EXERCISE AIM — Whenever the word "hsurjR" appears in a line of the data below, copy that line.

Saved data entries —
import Literature.MathematicalPhysics.QuantumFieldTheory.Balaban1983to89.B9Thm311LocalInversePosY

/-!
# `Balaban1983to89.B9Thm311PosViaLocalInversesY` — [B9] THEOREM 3.11 FOR `Δ_a` (p. 416), THE PRINTED PROOF TYPED AS THE DISCHARGE ROAD
# OF THE N06 CERTIFICATE's ROW-17 BINDER `hΔA`: positive definiteness of a symmetric operator from (i) POSITIVITY OF ITS LOCAL CUBE
# INVERSES and (ii) L²-FORM SMALLNESS OF THE LOCALISATION REMAINDER — carrier-generic in print's trace currency, then at def-Y's `Δ_a(U)`

statement-level skeleton of published theorems with citation tags; proofs where landed; nothing here is a claim about the
Yang–Mills mass gap

T. Bałaban, *Propagators for lattice gauge theories in a background field*, Commun. Math. Phys. **99** (1985) 389–434
[`Balaban1985BackgroundPropagators`, "[B9]"].  PDF held (`paper:balaban1985-cmp99-background-propagators`, journal page = PDF page + 388);
pp. 409, 414–416 re-read by this seat (2026-08-28).

THE PRINT (verbatim, p. 416).  *«Theorem 3.11. Under the assumptions of the Theorems 3.1–3.10 … the operators Δ′_a, G′, (Q′G′²Q′\*)⁻¹, Δ_a,
G are positive definite. This is obvious for the first three operators, and also for P and R, hence it is enough to prove it for G. It
is a symmetric and invertible operator, so if it is not positive, then there exists A₀ ≠ 0, λ₀ > 0 such that GA₀ = −λ₀A₀. By (3.106)
G = G₀(I − R)⁻¹, R is an operator with small norm. Let us assume that the operator G₀ is positive … This is in contradiction with the
inequality ⟨A, (I − R\*)A⟩ = ⟨A, A⟩ − Re⟨A, RA⟩ ≥ (1 − O(M^{−1/2}))⟨A, A⟩ > 0 holding for M sufficiently large. Thus we have to prove the
positivity of G₀. By the definition (3.87) it is enough to prove a positivity of the operators G_□.»*  (3.87) p. 409: *«G₀ = Σ_{□∈𝒟} h_□G_□h_□»*;
(3.105)–(3.106) p. 414: *«Δ_aG₀ = I − R, G = G₀(I − R)⁻¹»*.

WHY THIS FILE (cell context, pub-ymgap N06 DAG).  Row 17 of the N06 certificate displays `hΔA : ∀ x … U, Reg335 … U → PosDefTr 1 (deltaAY x.toKIdx
(parSymY …) (parBY …) (GpY …) U)` (edition 26 l.97) — Theorem 3.11's content for `Δ_a`, this lineage's row (bundle F5).  Print proves it NOT by a
direct estimate but by the localisation road quoted above: positivity of the LOCAL cube inverses `G_□(U)` (Sect. B at the local operators, Cor. 3.6)
plus smallness of the walk remainder `R` of (3.105).  With def-Y's FILE 35 (`Node00.OpsYLocalInverse`: `dirPadY P T = P T P + (1 − P)`, `dirInvY P T =
P (dirPadY P T)⁻¹ P`) the local inverses are typed for ANY operator `T`; this file types the whole p. 416 argument for an arbitrary trIP-symmetric
`T` on an arbitrary finite carrier (so it serves the bond sector `Δ_a(U)` on `FBondY i` as well as the site sector), and then reads it at def-Y's
`Δ_a(U)`: `hΔA(U)` follows from exactly TWO analytic inputs — LOCAL positivity of the cube-compressed `Δ_a(U)` and the L²-form smallness of the
(3.105) remainder — every other ingredient (symmetry of `Δ_a(U)`, the (3.105) identity, the positivity transfer) being a theorem here.

WHAT IS PROVED (sorry-free; 0 `def`; `M_N(ℂ)` fibres; print's pairing `trIP w`, any positive weight `w`).
* §1 ★ THE p. 416 STEP IN GENUINE CURRENCY `posDefTr_of_mul_eq_one_sub`: on any finite carrier, `IsSymmTr w T`, `PosDefTr w G₀`, `T * G₀ = 1 − R` and
  `⟨A, RA⟩_w < ⟨A, A⟩_w` for `A ≠ 0` ⇒ `PosDefTr w T` (transport through `realify311` of the abstract inner-product statement
  `posDef_of_comp_eq_one_sub`, itself this lineage's sqrt-free eigenvector form `B9Thm311Whole.posDef_of_factor_small` moved from `G` to `Δ = G⁻¹`);
  θ-form `posDefTr_of_mul_eq_one_sub_of_le` (`⟨A, RA⟩_w ≤ θ⟨A, A⟩_w`, `θ < 1`).
* §2 GENERIC LOCALISATION ALGEBRA for any `T : End_ℂ (X → M_N(ℂ))`, 0∕1 cut-offs `χ_c` (`cutMulY χ_c` idempotent) and real cut-offs `h_c` with
  `supp h_c ⊆ {χ_c = 1}`: `trIP_cutMulY_right_gen` (real multipliers are symmetric), `cutMulY_mul_self_of_zero_one`, ★ `trIP_dirPadY_cutMulY_eq` +
  `posDefTr_dirPadY_cutMulY` (compression by a 0∕1 cut-off PRESERVES `PosDefTr` — the carrier-generic twin of `B9Thm311LocalInversePosY` §2),
  `cutMulY_mul_T_mul_dirInvY_mul_cutMulY` (`h T G_□ h = h²`), `sum_cutMulY_sq` (`Σ_c M_{h_c}² = 1`), ★★ `mul_localSum_eq_one_sub` (**(3.88)∕(3.105) FOR AN
  ARBITRARY OPERATOR**: `T · Σ_c M_{h_c} G_c M_{h_c} = 1 − Σ_c (M_{h_c}T − T M_{h_c}) G_c M_{h_c}`, `G_c = dirInvY (M_{χ_c}) T`, under `IsUnit (dirPadY (M_{χ_c}) T)`),
  `trIP_localInv_self_nonneg ∕ _pos` and ★★ `posDefTr_localSum_of_local` (`G₀ = Σ_c M_{h_c} G_c M_{h_c}` is `PosDefTr` as soon as every compressed
  `dirPadY (M_{χ_c}) T` is — «by (3.87) it is enough to prove a positivity of the operators G_□»).
* §3 ★★★ `posDefTr_of_local_posDefTr_of_small`: `IsSymmTr w T` + (∀ c, `PosDefTr w (dirPadY (M_{χ_c}) T)`) + (`⟨A, R_T A⟩_w ≤ θ⟨A, A⟩_w`, `θ < 1`) with
  `R_T := Σ_c (M_{h_c}T − T M_{h_c})·G_c·M_{h_c}` ⇒ `PosDefTr w T` — Theorem 3.11's proof for one operator, every non-analytic step discharged.
* §4 ★★★ THE ROW-17 FACE `deltaAY_parSymY_posDefTr_of_local`: at def-Y's letters, for `G ≤ U(N)` and a `G`-valued `U`, the certificate's
  `PosDefTr 1 (deltaAY i (parSymY i) (parBY i) (GpY i (parSymY i)) U)` follows from the two displayed analytic inputs ALONE (symmetry by
  `B9Thm311Curv2Symm.deltaAY_isSymmTr` with `symm0_parSymY`, `adj_parSymY`, `parBY_mem`); and `isUnit_deltaAY_parSymY_of_local`, `GAY_parSymY_posDefTr_of_local`.

HONEST SCOPE.  (i) The two inputs of §3–§4 ARE the analytic content of Theorem 3.11 for `Δ_a` and stay HYPOTHESES: positivity of the
DIRICHLET COMPRESSIONS `M_χ Δ_a(U) M_χ + 1 − M_χ` OF THE FULL `Δ_a(U)` (false without (3.35) — `B9Thm311DeltaAFrustratedWitness`) and the L²-form
smallness of the (3.88)-SHAPED commutator remainder `Σ_c [M_{h_c}, Δ_a(U)] G_c M_{h_c}` (its `D R(U) D*` part, `(h(x) − h(y))·(DRD*)(x, y)`, needs `R(U)`'s
kernel decay and `|∂h_□| = O(M⁻¹)`); nothing of either is proved or asserted.  LOCALISATION MISMATCH, STATED (v1.1, referee ref-A READ-2 of p606819,
WATCH-ROW17-LOCALISATION-MISMATCH): these are NOT literally print's objects — print's (3.105)–(3.106) localise the GAUGE PROJECTION `P → P_□` (local
`R_□` built from the local `G′_□`, `C_□` on `{Ω_n(□)}`), so print's local operators `Δ_{a,□}(U)` differ from the compressions used here by
`D(R(U) − R_□(U))D*` and print's `R` carries three further `ζ`-terms; the positivity print invokes is Cor. 3.6 for THOSE operators.  The §1 engine
`posDefTr_of_mul_eq_one_sub` is shape-agnostic (any `G₀`, `R` with `T·G₀ = 1 − R`) and covers print's version verbatim; §2–§4 are its
Dirichlet-compression instance.  A consumer discharging `hΔA` on this road must either prove the two inputs for the compressions directly or
re-type §3 with `P_□`-localised operators — an un-printed bridging step either way, to be STATED where claimed.  Wherever §3–§4's docstrings say
«the local operators of (3.106); Cor. 3.6's content», read «Dirichlet compressions of the full Δ_a(U) — the (3.88)-shaped localisation».  (ii) The cut-offs, cubes and
their number are parameters (print: the partition {h_□} of [4] Sect. A and □̃); no geometry is used.  (iii) `𝔸 = M_N(ℂ)`, trace pairing; §4 at
`parSymY ∕ parBY ∕ GpY` (the certificate's pins).  Count-neutral (no new named fact; N06 NOT discharged; `hΔA` stays displayed); nothing continuum,
nothing about OS axioms or the mass gap.  No `sorry`, no `axiom`, no `instance`, no `notation`.  Seat `pub-ymgap-dag-n06-j` (bundle F5, rows 15–17),
gen 20, 2026-08-28; NEW file; its one import is this lineage's `B9Thm311LocalInversePosY` (p606285), through which `B9Thm311Whole` (the
abstract engine), `B9Thm311SymmAtRecordV4` ∕ `B9Thm311Curv2Symm` (symmetry) and def-Y's `Node00.OpsYLocalInverse` (local inverses) arrive; modifies nothing.
v1.1 (same seat, same day): DOC-ONLY — the HONEST SCOPE clause (i) re-worded per ref-A's READ-2; every declaration byte-identical.
-/

noncomputable section

namespace Literature.MathematicalPhysics.QuantumFieldTheory.Balaban1983to89.B9Thm311PosViaLocalInversesY

open B9Thm311ReadingCoords B9Thm311DeltaPrimePos B9Thm311LocalInversePosY Node00 Node00.OpsYLocalInverse
open B9Thm37CubeCoverCommutators (cutMulY cutMulY_apply cutMulY_mul cutMulY_one)
open B6KLevelCensusIndexV1 (KIdx)
open scoped Matrix Matrix.Norms.L2Operator

/-! ## §1 The p. 416 step: positivity from a positive local approximant and a small remainder -/

section Abstract

variable {V : Type*} [NormedAddCommGroup V] [InnerProductSpace ℝ V] [FiniteDimensional ℝ V]

/-- **p. 416 for `Δ = G⁻¹` (abstract, sqrt-free)**: on a finite-dimensional real inner-product space, `T` symmetric, `G₀` positive definite,
`T ∘ G₀ = 1 − R` and `⟨B, RB⟩ < ⟨B, B⟩` for `B ≠ 0` ⇒ `T` positive definite.  (`1 − R` is injective hence bijective, so `T` is onto hence
bijective; its inverse `G` is symmetric with `G₀ = G ∘ (1 − R)`, positive definite by `B9Thm311Whole.posDef_of_factor_small`, and `T` is a right
inverse of `G`.) [cite: Balaban1985BackgroundPropagators, Thm 3.11 proof p.416, (3.105)–(3.106) p.414] -/
theorem posDef_of_comp_eq_one_sub (T G₀ R : V →ₗ[ℝ] V) (hT : ∀ x y : V, inner ℝ (T x) y = inner ℝ x (T y))
    (hG₀ : B9Thm311Data.PosDef G₀) (hfac : T ∘ₗ G₀ = 1 - R) (hR : ∀ B : V, B ≠ 0 → inner ℝ B (R B) < inner ℝ B B) :
    B9Thm311Data.PosDef T := by
  -- `1 − R` is injective, hence surjective
  have hinj : Function.Injective (1 - R : V →ₗ[ℝ] V) := by
    intro B₁ B₂ h
    by_contra hne
    have hB : B₁ - B₂ ≠ 0 := sub_ne_zero.mpr hne
    have h0 : (1 - R) (B₁ - B₂) = 0 := by rw [map_sub, h, sub_self]
    have hRB : R (B₁ - B₂) = B₁ - B₂ := by
      rw [LinearMap.sub_apply, Module.End.one_apply, sub_eq_zero] at h0
      exact h0.symm
    have hlt := hR (B₁ - B₂) hB
    rw [hRB] at hlt
    exact lt_irrefl _ hlt
  have hsurjR : Function.Surjective (1 - R : V →ₗ[ℝ] V) := LinearMap.injective_iff_surjective.mp hinj
  -- `T` is surjective (`T ∘ G₀ = 1 − R` is), hence bijective
  have hsurjT : Function.Surjective T := by
    intro y
    obtain ⟨x, hx⟩ := hsurjR y
    refine ⟨G₀ x, ?_⟩
    rw [← LinearMap.comp_apply, hfac, hx]
  have hinjT : Function.Injective T := LinearMap.injective_iff_surjective.mpr hsurjT
  -- the inverse `G`
  let e : V ≃ₗ[ℝ] V := LinearEquiv.ofBijective T ⟨hinjT, hsurjT⟩
  have he : ∀ x, e x = T x := fun x => rfl
  let G : V →ₗ[ℝ] V := e.symm.toLinearMap
  have hGT : ∀ x, G (T x) = x := fun x => by
    change e.symm (T x) = x
    rw [← he, LinearEquiv.symm_apply_apply]
  have hTG : ∀ y, T (G y) = y := fun y => by
    change T (e.symm y) = y
    rw [← he, LinearEquiv.apply_symm_apply]
  -- `G` is symmetric
  have hGs : ∀ x y : V, inner ℝ (G x) y = inner ℝ x (G y) := fun x y => by
    conv_lhs => rw [← hTG y]
    rw [← hT, hTG]
  -- `G₀ = G ∘ (1 − R)`
  have hfac' : G₀ = G ∘ₗ (1 - R) := by
    refine LinearMap.ext fun x => ?_
    rw [LinearMap.comp_apply, ← hfac, LinearMap.comp_apply, hGT]
  have hGpos : B9Thm311Data.PosDef G := B9Thm311Whole.posDef_of_factor_small G G₀ R hGs hG₀ hfac' hR
  exact B9Thm311Whole.posDef_of_rightInverse hGpos hGT

end Abstract

section Trace

variable {X : Type} [Fintype X] {N : ℕ} {w : X → ℝ}

/-- ★ **THE p. 416 STEP IN GENUINE CURRENCY**: on a finite carrier `X` with print's pairing `⟨·,·⟩_w` (`w > 0`), a trIP-SYMMETRIC `T`, a POSITIVE
DEFINITE `G₀` with `T·G₀ = 1 − R` and `⟨A, RA⟩_w < ⟨A, A⟩_w` for `A ≠ 0` ⇒ `T` is positive definite.
[cite: Balaban1985BackgroundPropagators, Thm 3.11 proof p.416, (3.105)–(3.106) p.414] -/
theorem posDefTr_of_mul_eq_one_sub (hw : ∀ s, 0 < w s)
    {T G₀ R : Module.End ℂ (X → Matrix (Fin N) (Fin N) ℂ)} (hT : IsSymmTr w T) (hG₀ : PosDefTr w G₀)
    (hfac : T * G₀ = 1 - R) (hR : ∀ A : X → Matrix (Fin N) (Fin N) ℂ, A ≠ 0 → trIP w A (R A) < trIP w A A) :
    PosDefTr w T := by
  let e := realify311 (n := Fin N) w hw
  rw [← posDef_conj311_realify311_iff (hw := hw)]
  have hT' := (symm_conj311_realify311_iff (hw := hw) T).mpr hT
  have hG₀' := (posDef_conj311_realify311_iff (hw := hw) G₀).mpr hG₀
  refine posDef_of_comp_eq_one_sub (conj311 e e T) (conj311 e e G₀) (conj311 e e R) hT' hG₀' ?_ ?_
  · refine LinearMap.ext fun v => ?_
    have h := congrArg (fun S : Module.End ℂ (X → Matrix (Fin N) (Fin N) ℂ) => e (S (e.symm v))) hfac
    simpa [conj311_apply, Module.End.mul_apply] using h
  · intro B hB
    have hA : e.symm B ≠ 0 := fun h0 => hB (by simpa using congrArg e h0)
    have h := hR (e.symm B) hA
    rw [← inner_realify311 (w := w) (hw := hw), ← inner_realify311 (w := w) (hw := hw)] at h
    simpa [conj311_apply, e] using h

RESPONSE AREA —
  have hsurjR : Function.Surjective (1 - R : V →ₗ[ℝ] V) := LinearMap.injective_iff_surjective.mp hinj
    obtain ⟨x, hx⟩ := hsurjR y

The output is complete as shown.